So the Alternative is Lepanto?

Rod needs to add the 2k secular faith option to his Benedict proposal. First he recommends a critique of Islamist terrorism on the grounds that secularism is responsible for excluding faith from politics:

It’s embarrassing for liberals to admit that liberalism offers religious freedom only to those religions that adhere to its central tenants. It’s awkward to admit that liberalism limits in advance the form any given religion may take (pray, but not here, believe, but don’t preach, hold ethical principles, but pay for others to violate them, interpret your Scriptures, but not radically, etc.). The liberal society wants to maintain that it accepts all religious beliefs with equal validity, and is thus forced, when a particular religious belief radically rejects the central doctrines of liberalism, to conclude that it is not really a religion after all, only a “group of thugs.” Liberalism, in short, does not want to admit that it is an exclusive theology, and thus does not want admit that it is rejecting a definite “other theology” — a rival set of beliefs about God and man.

Liberalism denies religious groups from dictating policy?
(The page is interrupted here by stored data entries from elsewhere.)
import Summits.HubbardSuperconductivity.HubbardSuperconductivity.Theorems.AnisotropyChordTransferFibre3FinXB2Eval

/-!
# Route `AnisotropyChord` / H0 rotor rung: FIN XB2 row-`N₁` certificate at `L = 28` — cell facts, part `k`

Kernel facts `xbCellAny2 28 (49/50) la lb c = true` (evaluator `…FinXB2Eval`, point wedges recomputed in the same `decide`) for 1 λ-cell(s) of the per-`L` cover
(`…FinXB2Cover.xbCheck2`; cell design: p3 g6 scratch `xb_design2.py`, float mirror `xb_mirror.py` (g5)); assembled in `…FinXB2TwentyEight`.
Prover seat `hubbard-h0-rotor-p3` g6; helper for piece A = stmt-HubbardSuperconductivity-23918 of rung 19089 (`--supports`, helper class).
WHAT THIS IS NOT: nothing here proves superconductivity in the Hubbard model (rotor TARGET as worded stays FALSE, g15 verdict); kernel facts for the FIN certificate of ONE hypothesis (row `N₁`) of ONE conditional reduction.  Tree imports only; no sorry, no new axioms.
-/

set_option linter.dupNamespace false

namespace Summit.HubbardSuperconductivity.HubbardSuperconductivity.Theorems.AnisotropyChord.Transfer.Fibre3

namespace FinXB

set_option maxHeartbeats 4000000 in
/-- kernel fact: cell 25 at `L = 28` (certified, c = (2/5 : ℚ)). [folklore] -/
theorem xb2c28_25 : xbCellAny2 28 (49/50 : ℚ) 348086847305851 412852756332696 (2/5 : ℚ) = true := by
  decide +kernel

end FinXB

end Summit.HubbardSuperconductivity.HubbardSuperconductivity.Theorems.AnisotropyChord.Transfer.Fibre3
So the alternative is a confessional state that locks up blasphermers and fights wars for sacred causes? Rod seems to think so (which is not unusual for an Eastern Orthodox guy who may track Constantinian than he realizes):

Marc says that the theology of liberalism cannot defeat ISIS; only real, committed theology can — first, he says, “the active promotion of a better theology in the form of the Quietist Salafis. . . . Marc is not claiming that Catholic apologists can turn the hearts and minds of Muslims already committed to ISIS, and make Christians of them. He is claiming that Catholics who really believe in their faith — not MTD Catholics, but the real deal — have a lot to say to Muslims in the West who are alienated from secular liberalism. Marc makes the important and overlooked point that truly believing Catholics (and, I would say, Protestant and Orthodox Christians too) feel alienated from secular liberalism also. With Catholics, he says, “Of course, there is something less of an obsession with human purity, something more of mercy, but nevertheless, the committed Catholic can, like it or not, sympathize with the ISIS-member’s primary spiritual frustrations.”

So Roman Catholics, Orthodox, conservative Protestants (think theonomists?), and Muslims get rid of the liberal state. And that leaves us where? Crusades? Ottomans conquering Hungary? Ferdinand and Isabella kicking out Muslims? The Thirty Years War?

If Augustine was right, and the earthly city has limited goods, why would residents of the heavenly city think they can make the earthly city a paradise? What about refusing to immanentize the eschaton does Rod not understand? And what about remembering how poorly Christians did when they were “running things”?

4 thoughts on “So the Alternative is Lepanto?

  1. Perhaps there is another alternative. Being intolerant of the intolerant gets pretty complicated. Accusations of intolerance toward pacifists because of their unwillingness to act in a second kingdom as normal “natural law” magistrates tend to be followed up by accusations against the same pacifists as wanting to take over and be sectarian Constantinians.

    I am not saying that DGH has not considered the third alternative of not being agents in that “second kingdom”. I am only saying that Hart has rejected the alternative which refuses both Constantinianism and “liberalism”. Because that “second kingdom” is still liberalism, no matter how much you know about human depravity or about the need for Jesus to come before the next age gets here.

    And for liberalism to “work”, you need those who object to being agents of law to be few in number.

    But is liberalism still “working”? And if it’s not, whose fault is it?

    At least Hart knows that the law which restrains sin is not grace. What is being revealed (apocalypse) is that the laws (even of liberalism) do not restrain sin.

    1. The no does not restrain sin. 2. The no creates sin. 3. The no does not only create a desire for us to do the wrong we did not desire to do before. 4. The no creates a desire for us for us to be saved from the fate or other nations by our doing what the law says to do. 5. The laws of the democratic process have no power to save us. No matter what sacrifices you make for us parasites.

    It’s not our job to tell people who reject the way of Jesus the next best thing to do “next”.